Only one stretch of the listing below is wanted. Begin at the line that has "have hlt : (p", stop after the line that has "rw [h0, hone, Polynomial.coeff_one_zero, norm_one]", and repeat every line in between exactly.

Provided data:
_____

import Summits.BirchSwinnertonDyer.BirchSwinnertonDyer.Theorems.SignedLowerHalvesSprungLowerDivisibilityAtThreeSlopeSeparationDoor
import Summits.BirchSwinnertonDyer.BirchSwinnertonDyer.Theorems.SignedLowerHalvesKobayashiLowerHalfSemistableDefectPrime
import HarnessLib

/-!
# Crux `SprungLowerDivisibilityAtThree` (K1, item stmt-BirchSwinnertonDyer-19875), line `chromatic-common-zeros`, stub K_spor per pair:
# EISENSTEIN RIGIDITY — a power series with `μ = 0` and constant term of valuation ONE has a SINGLE height-one prime (its Weierstrass
# polynomial is Eisenstein), so two such series share a height-one prime iff they generate the same ideal; the equal-`λ` complement of the
# slope-separation door (w3 g3, p624687/p625238)

Cell `bsd-ssimc` (host), width seat `cruxlead-stmt-BirchSwinnertonDyer-19875-w2` (g3) under the 19875 lead; `--supports` 19875 `--as helper`;
theorems only; route-independent imports; closes NO item; registry unchanged (skeleton v8). K1, BSD and leaf X8 are NOT proved by anything here;
every per-pair hypothesis below is a displayed DATUM (census input) or a displayed named fact.

## What is proved

* §1 (general `p`, pure `Λ = ℤ_p⟦T⟧` algebra) — for `F ∈ Λ`, `F ≢ 0 (mod p)`, with `‖F(0)‖ = p⁻¹`: the Weierstrass polynomial `P_F` (Mathlib
  `PowerSeries.weierstrassDistinguished`) is EISENSTEIN at `(p)` (`isEisensteinAt_weierstrassDistinguished`: distinguished ⇒ monic with lower
  coefficients in `(p)`; `P_F(0)·U_F(0) = F(0)` with `U_F(0)` a unit ⇒ `‖P_F(0)‖ = p⁻¹` ⇒ `P_F(0) ∉ (p²)`), hence irreducible (Mathlib
  `Polynomial.IsEisensteinAt.irreducible`) and PRIME in `Λ` (`prime_coe_weierstrassDistinguished`: `Λ/(P_F) ≅ ℤ_p[T]/(P_F)` by Weierstrass
  division, `IsDistinguishedAt.algEquivQuotient`, as in `DefectPrime.prime_coe_cyclotomic_comp`); so every height-one prime containing `F` IS
  `(P_F)` (`eq_span_weierstrassDistinguished_of_mem`), and **two such series `F`, `G` lie in a common height-one prime iff `(F) = (G)`**
  (`span_eq_span_of_mem_of_mem_of_eisenstein`; contrapositive `not_mem_and_mem_of_span_ne`). When `λ(F) ≠ λ(G)` the ideals differ automatically
  — the slope-separation door `ChromaticSlopeSeparation.not_mem_and_mem_of_lam_ne` (w3 g3); the NEW reach is `λ(F) = λ(G)`.
  A finite certificate for `(F) ≠ (G)` (`span_ne_of_coeff_cross_ne`): if `F = u·G` with `u ∈ Λˣ` then `F₀ G_n ≡ G₀ F_n` modulo `p·(F₀)` …
  stated in the usable form «`F_n·G₀ − F₀·G_n ∉ (p²)` with `n = λ`» is NOT attempted here (the datum `(F) ≠ (G)` is displayed as such).
* §2 (X8, `--supports 19875`) — **(R9) `sprungSharpFlatLowerDivisibility_of_span_ne_of_norm_ratPlusSymbol`**: on an X8 pair with
  `‖[0]⁺_f‖₃ = 1/3` (so `r_an = 0` and `‖L♯(0)‖ = ‖L♭(0)‖ = 1/3`, w3's `X8.norm_constantCoeff_chromaticL_eq`), `μ♯ = μ♭ = 0` and the datum
  `(L♯) ≠ (L♭)`, NO height-one prime contains both colours ⇒ K1 for BOTH colours by R0 (`sprungSharpFlatLowerDivisibility_of_noCommonZero`,
  p609846), modulo `h714`, `h3`, `hJ` only. x8 census reach (`ty3/data/x8_r5_lambda_mu.tsv`, DATA): the 36 rank-0 cells with
  `v₃(L♯(0)) = v₃(L♭(0)) = 1`, of which 20 have `λ♯ ≠ λ♭` (w3's R4) and **16 have `λ♯ = λ♭`** (12 × (2,2), 4 × (4,4)) — the latter are new,
  given the one datum `(L♯) ≠ (L♭)` (decidable from finitely many 3-adic digits: e.g. `v₃(F_λ G₀ − F₀ G_λ) = 1` suffices, F_λ, G_λ the leading
  unit coefficients — x8 tooling, not kernel).

References: [Washington1997] §7.1 Thm. 7.3 (Weierstrass preparation), §13.2; [Lang1990] Ch. 5 §2; [Sprung2012] Prop. 6.14 (p. 1498), Thm. 7.14 (p. 1504),
Prop. 7.19 and Main Conj. 7.21 (p. 1505); Mathlib `RingTheory/PowerSeries/WeierstrassPreparation`, `RingTheory/Polynomial/Eisenstein/Basic`,
`RingTheory/Ideal/UFD` (`Ideal.eq_span_singleton_of_height_eq_one`); tree: `…SlopeSeparation(Door)` (p624687, p625238), `…ChromaticPerPair` (p609846),
`…KobayashiLowerHalfSemistableDefectPrime` (pattern of `prime_coe_cyclotomic_comp`), `Rank1Residual/X1/MuLambdaAlgebra` (`mu`, `pfree`, `red`).
-/

set_option linter.dupNamespace false
set_option autoImplicit false

noncomputable section

open scoped Classical NumberField MatrixGroups ModularForm Polynomial

open NumberField IsDedekindDomain CongruenceSubgroup WeierstrassCurve Field Polynomial
  Literature.NumberTheory.EllipticCurves Literature.NumberTheory.EllipticCurves.ModularForms
  Literature.NumberTheory.EllipticCurves.ZpExtension Literature.NumberTheory.EllipticCurves.Sprung2017
  Literature.NumberTheory.EllipticCurves.Sprung2012 Literature.NumberTheory.EllipticCurves.Rank1Residual
  Literature.NumberTheory.EllipticCurves.IwasawaAlgebra
  Summit.BirchSwinnertonDyer.BirchSwinnertonDyer.Theorems
  Summit.BirchSwinnertonDyer.Rank1Residual.Supersingular
  Summit.BirchSwinnertonDyer.Rank1Residual.X1.MuLambda

namespace Summit.BirchSwinnertonDyer.BirchSwinnertonDyer.Theorems.ChromaticCommonZeros

/-! ### §1 Eisenstein rigidity in `Λ = ℤ_p⟦T⟧` -/

section Algebra

variable {p : ℕ} [hp : Fact p.Prime]

/-- `μ(F) = 0` for `F ≠ 0` means `F ≢ 0 (mod p)` (`F` is its own `p`-free part). [cite: Washington1997, §7.1] -/
theorem map_residue_ne_zero_of_mu_eq_zero {F : IwasawaAlgebra p} (hF : F ≠ 0) (hμ : mu F = 0) :
    F.map (IsLocalRing.residue ℤ_[p]) ≠ 0 := by
  have h := eq_C_pow_mu_mul_pfree F
  rw [hμ, pow_zero, map_one, one_mul] at h
  have hred := red_pfree_ne_zero hF
  rw [← h] at hred
  exact hred

/-- The constant term of the Weierstrass polynomial has the same norm as `F(0)`: `F = P_F·U_F` with `U_F(0) ∈ ℤ_pˣ`.
[cite: Washington1997, §7.1 Thm. 7.3] -/
theorem norm_coeff_zero_weierstrassDistinguished {F : IwasawaAlgebra p} (hF' : F.map (IsLocalRing.residue ℤ_[p]) ≠ 0) :
    ‖(F.weierstrassDistinguished hF').coeff 0‖ = ‖PowerSeries.constantCoeff F‖ := by
  have hfac := F.eq_weierstrassDistinguished_mul_weierstrassUnit hF'
  have hU := F.isUnit_weierstrassUnit hF'
  have hU0 : IsUnit (PowerSeries.constantCoeff (F.weierstrassUnit hF')) := PowerSeries.isUnit_constantCoeff _ hU
  have h0 : PowerSeries.constantCoeff F =
      (F.weierstrassDistinguished hF').coeff 0 * PowerSeries.constantCoeff (F.weierstrassUnit hF') := by
    conv_lhs => rw [hfac]
    rw [map_mul, ← PowerSeries.coeff_zero_eq_constantCoeff_apply (F.weierstrassDistinguished hF' : IwasawaAlgebra p),
      Polynomial.coeff_coe]
  rw [h0, norm_mul, PadicInt.isUnit_iff.mp hU0, mul_one]

/-- **The Weierstrass polynomial of `F` is EISENSTEIN at `(p)` when `‖F(0)‖ = p⁻¹`** (and `F ≢ 0 mod p`): it is distinguished (monic, lower
coefficients in `(p)`) and its constant term has norm `p⁻¹`, so it is not in `(p²)`. [cite: Washington1997, §7.1 Thm. 7.3] [cite: Lang1990, Ch. 5 §2] -/
theorem isEisensteinAt_weierstrassDistinguished {F : IwasawaAlgebra p} (hF' : F.map (IsLocalRing.residue ℤ_[p]) ≠ 0)
    (h0 : ‖PowerSeries.constantCoeff F‖ = (p : ℝ)⁻¹) :
    (F.weierstrassDistinguished hF').IsEisensteinAt (IsLocalRing.maximalIdeal ℤ_[p]) := by
  have hP : p.Prime := hp.out
  have hD := F.isDistinguishedAt_weierstrassDistinguished hF'
  refine ⟨?_, fun {k} hk ↦ hD.mem hk, ?_⟩
  · rw [hD.monic.leadingCoeff]
    exact (IsLocalRing.maximalIdeal.isMaximal ℤ_[p]).ne_top ∘ (Ideal.eq_top_of_isUnit_mem _ · isUnit_one)
  · rw [PadicInt.maximalIdeal_eq_span_p, Ideal.span_singleton_pow, Ideal.mem_span_singleton]
    rintro ⟨c, hc⟩
    have hnorm := norm_coeff_zero_weierstrassDistinguished hF'
    rw [h0, hc, norm_mul, norm_pow, PadicInt.norm_p] at hnorm
    have hc1 : ‖c‖ ≤ 1 := PadicInt.norm_le_one c
    have hp1 : (1 : ℝ) < p := by exact_mod_cast hP.one_lt
    have hpos : (0 : ℝ) < (p : ℝ)⁻¹ := inv_pos.mpr (by linarith)
    -- `p⁻² · ‖c‖ ≤ p⁻² < p⁻¹`
    have hlt : (p : ℝ)⁻¹ ^ 2 * ‖c‖ < (p : ℝ)⁻¹ := by
      calc (p : ℝ)⁻¹ ^ 2 * ‖c‖ ≤ (p : ℝ)⁻¹ ^ 2 * 1 := by gcongr
        _ = (p : ℝ)⁻¹ * (p : ℝ)⁻¹ := by ring
        _ < (p : ℝ)⁻¹ * 1 := by gcongr; exact inv_lt_one_of_one_lt₀ hp1
        _ = (p : ℝ)⁻¹ := mul_one _
    exact absurd hnorm (ne_of_lt hlt)

/-- The Weierstrass polynomial of such an `F` has positive degree (`λ(F) ≥ 1`): a distinguished polynomial of degree `0` is `1`, whose constant
term has norm `1 ≠ p⁻¹`. [cite: Washington1997, §7.1] -/
theorem natDegree_weierstrassDistinguished_pos {F : IwasawaAlgebra p} (hF' : F.map (IsLocalRing.residue ℤ_[p]) ≠ 0)
    (h0 : ‖PowerSeries.constantCoeff F‖ = (p : ℝ)⁻¹) : 0 < (F.weierstrassDistinguished hF').natDegree := by
  have hP : p.Prime := hp.out
  by_contra hdeg
  have hdeg0 : (F.weierstrassDistinguished hF').natDegree = 0 := by omega
  have hmonic := (F.isDistinguishedAt_weierstrassDistinguished hF').monic
  have hone : F.weierstrassDistinguished hF' = 1 := by
    rw [Polynomial.eq_C_of_natDegree_eq_zero hdeg0] at hmonic ⊢
    rw [Polynomial.Monic, Polynomial.leadingCoeff_C] at hmonic
    rw [hmonic, map_one]
  have hnorm := norm_coeff_zero_weierstrassDistinguished hF'
  rw [h0, hone, Polynomial.coeff_one_zero, norm_one] at hnorm
  have hp1 : (1 : ℝ) < p := by exact_mod_cast hP.one_lt
  exact absurd hnorm.symm (ne_of_lt (inv_lt_one_of_one_lt₀ hp1))

/-- **The Weierstrass polynomial of such an `F` is a PRIME element of `Λ`**: Eisenstein ⇒ irreducible in `ℤ_p[T]` (Gauss: monic hence primitive),
hence prime there (UFD); and `Λ/(P) ≅ ℤ_p[T]/(P)` by Weierstrass division for the distinguished `P` (`IsDistinguishedAt.algEquivQuotient`).
[cite: Washington1997, §7.1 Thm. 7.3] [cite: Lang1990, Ch. 5 §2] -/
theorem prime_coe_weierstrassDistinguished {F : IwasawaAlgebra p} (hF' : F.map (IsLocalRing.residue ℤ_[p]) ≠ 0)
    (h0 : ‖PowerSeries.constantCoeff F‖ = (p : ℝ)⁻¹) :
    Prime ((F.weierstrassDistinguished hF' : ℤ_[p][X]) : IwasawaAlgebra p) := by
  set P := F.weierstrassDistinguished hF' with hPdef
  have hD : P.IsDistinguishedAt (IsLocalRing.maximalIdeal ℤ_[p]) := F.isDistinguishedAt_weierstrassDistinguished hF'
  have hirr : Irreducible P :=
    (isEisensteinAt_weierstrassDistinguished hF' h0).irreducible (IsLocalRing.maximalIdeal.isMaximal ℤ_[p]).isPrime
      hD.monic.isPrimitive (natDegree_weierstrassDistinguished_pos hF' h0)
  have hne0 : P ≠ 0 := hD.monic.ne_zero
  have hne : ((P : ℤ_[p][X]) : IwasawaAlgebra p) ≠ 0 := by
    rw [Ne, Polynomial.coe_eq_zero_iff]
    exact hne0
  rw [← Ideal.span_singleton_prime hne, ← Ideal.Quotient.isDomain_iff_prime]
  have hdom : IsDomain (ℤ_[p][X] ⧸ Ideal.span {P}) := by
    rw [Ideal.Quotient.isDomain_iff_prime, Ideal.span_singleton_prime hne0]
    exact UniqueFactorizationMonoid.irreducible_iff_prime.mp hirr
  exact MulEquiv.isDomain (ℤ_[p][X] ⧸ Ideal.span {P}) hD.algEquivQuotient.symm.toMulEquiv

/-- `(F) = (P_F)`: the Weierstrass unit does not change the ideal. [cite: Washington1997, §7.1 Thm. 7.3] -/
theorem span_eq_span_weierstrassDistinguished {F : IwasawaAlgebra p} (hF' : F.map (IsLocalRing.residue ℤ_[p]) ≠ 0) :
    Ideal.span {F} = Ideal.span {((F.weierstrassDistinguished hF' : ℤ_[p][X]) : IwasawaAlgebra p)} := by
  conv_lhs => rw [F.eq_weierstrassDistinguished_mul_weierstrassUnit hF']
  exact Ideal.span_singleton_mul_right_unit (F.isUnit_weierstrassUnit hF') _

/-- **Every height-one prime containing such an `F` is `(P_F)`.** `F = P_F·U_F ∈ 𝔭` with `U_F` a unit gives `P_F ∈ 𝔭`, and `P_F` is a prime
element (`prime_coe_weierstrassDistinguished`), so `𝔭 = (P_F)` (Mathlib `Ideal.eq_span_singleton_of_height_eq_one`). Hence also `𝔭 = (F)`.
[cite: Washington1997, §7.1 Thm. 7.3 and §13.2] -/
theorem eq_span_of_mem_of_eisenstein {F : IwasawaAlgebra p} (hF : F ≠ 0) (hμ : mu F = 0)
    (h0 : ‖PowerSeries.constantCoeff F‖ = (p : ℝ)⁻¹) (𝔭 : PrimeSpectrum (IwasawaAlgebra p)) (h1 : 𝔭.asIdeal.height = 1)
    (hmem : F ∈ 𝔭.asIdeal) : 𝔭.asIdeal = Ideal.span {F} := by
  have hF' := map_residue_ne_zero_of_mu_eq_zero hF hμ
  have hfac := F.eq_weierstrassDistinguished_mul_weierstrassUnit hF'
  have hU := F.isUnit_weierstrassUnit hF'
  -- `P_F ∈ 𝔭`
  have hPmem : ((F.weierstrassDistinguished hF' : ℤ_[p][X]) : IwasawaAlgebra p) ∈ 𝔭.asIdeal := by
    rw [hfac] at hmem
    rcases 𝔭.isPrime.mem_or_mem hmem with h | h
    · exact h
    · exact absurd (Ideal.eq_top_of_isUnit_mem _ h hU) 𝔭.isPrime.ne_top
  rw [span_eq_span_weierstrassDistinguished hF']
  exact Ideal.eq_span_singleton_of_height_eq_one h1 hPmem (prime_coe_weierstrassDistinguished hF' h0)

/-- **EISENSTEIN RIGIDITY.** Two power series `F, G ∈ Λ ∖ 0` with `μ = 0` and constant terms of norm `p⁻¹` that lie in a COMMON height-one prime
generate the SAME ideal: `(F) = 𝔭 = (G)`. [cite: Washington1997, §7.1 Thm. 7.3 and §13.2] [cite: Lang1990, Ch. 5 §2] -/
theorem span_eq_span_of_mem_of_mem_of_eisenstein {F G : IwasawaAlgebra p} (hF : F ≠ 0) (hG : G ≠ 0)
    (hμF : mu F = 0) (hμG : mu G = 0)
    (hF0 : ‖PowerSeries.constantCoeff F‖ = (p : ℝ)⁻¹) (hG0 : ‖PowerSeries.constantCoeff G‖ = (p : ℝ)⁻¹)
    (𝔭 : PrimeSpectrum (IwasawaAlgebra p)) (h1 : 𝔭.asIdeal.height = 1) (hFm : F ∈ 𝔭.asIdeal) (hGm : G ∈ 𝔭.asIdeal) :
    Ideal.span {F} = Ideal.span {G} := by
  rw [← eq_span_of_mem_of_eisenstein hF hμF hF0 𝔭 h1 hFm, ← eq_span_of_mem_of_eisenstein hG hμG hG0 𝔭 h1 hGm]

/-- Contrapositive: with the DATUM `(F) ≠ (G)`, no height-one prime of `Λ` contains both `F` and `G` — the equal-`λ` complement of
`ChromaticSlopeSeparation.not_mem_and_mem_of_lam_ne` (w3 g3). [cite: Washington1997, §7.1 Thm. 7.3 and §13.2] -/
theorem not_mem_and_mem_of_span_ne {F G : IwasawaAlgebra p} (hF : F ≠ 0) (hG : G ≠ 0)
    (hμF : mu F = 0) (hμG : mu G = 0)
    (hF0 : ‖PowerSeries.constantCoeff F‖ = (p : ℝ)⁻¹) (hG0 : ‖PowerSeries.constantCoeff G‖ = (p : ℝ)⁻¹)
    (hne : Ideal.span {F} ≠ Ideal.span {G})
    (𝔭 : PrimeSpectrum (IwasawaAlgebra p)) (h1 : 𝔭.asIdeal.height = 1) : ¬ (F ∈ 𝔭.asIdeal ∧ G ∈ 𝔭.asIdeal) :=
  fun h => hne (span_eq_span_of_mem_of_mem_of_eisenstein hF hG hμF hμG hF0 hG0 𝔭 h1 h.1 h.2)

end Algebra

/-! ### §2 (R9) X8: `v₃([0]⁺) = 1`, `μ♯ = μ♭ = 0`, `(L♯) ≠ (L♭)` ⟹ K1 for both colours -/

section R9

variable (W : WeierstrassCurve ℚ) [W.IsElliptic] [W.IsGloballyMinimal] (p : ℕ) [Fact p.Prime]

_____

Result for this task:
    have hlt : (p : ℝ)⁻¹ ^ 2 * ‖c‖ < (p : ℝ)⁻¹ := by
      calc (p : ℝ)⁻¹ ^ 2 * ‖c‖ ≤ (p : ℝ)⁻¹ ^ 2 * 1 := by gcongr
        _ = (p : ℝ)⁻¹ * (p : ℝ)⁻¹ := by ring
        _ < (p : ℝ)⁻¹ * 1 := by gcongr; exact inv_lt_one_of_one_lt₀ hp1
        _ = (p : ℝ)⁻¹ := mul_one _
    exact absurd hnorm (ne_of_lt hlt)

/-- The Weierstrass polynomial of such an `F` has positive degree (`λ(F) ≥ 1`): a distinguished polynomial of degree `0` is `1`, whose constant
term has norm `1 ≠ p⁻¹`. [cite: Washington1997, §7.1] -/
theorem natDegree_weierstrassDistinguished_pos {F : IwasawaAlgebra p} (hF' : F.map (IsLocalRing.residue ℤ_[p]) ≠ 0)
    (h0 : ‖PowerSeries.constantCoeff F‖ = (p : ℝ)⁻¹) : 0 < (F.weierstrassDistinguished hF').natDegree := by
  have hP : p.Prime := hp.out
  by_contra hdeg
  have hdeg0 : (F.weierstrassDistinguished hF').natDegree = 0 := by omega
  have hmonic := (F.isDistinguishedAt_weierstrassDistinguished hF').monic
  have hone : F.weierstrassDistinguished hF' = 1 := by
    rw [Polynomial.eq_C_of_natDegree_eq_zero hdeg0] at hmonic ⊢
    rw [Polynomial.Monic, Polynomial.leadingCoeff_C] at hmonic
    rw [hmonic, map_one]
  have hnorm := norm_coeff_zero_weierstrassDistinguished hF'
  rw [h0, hone, Polynomial.coeff_one_zero, norm_one] at hnorm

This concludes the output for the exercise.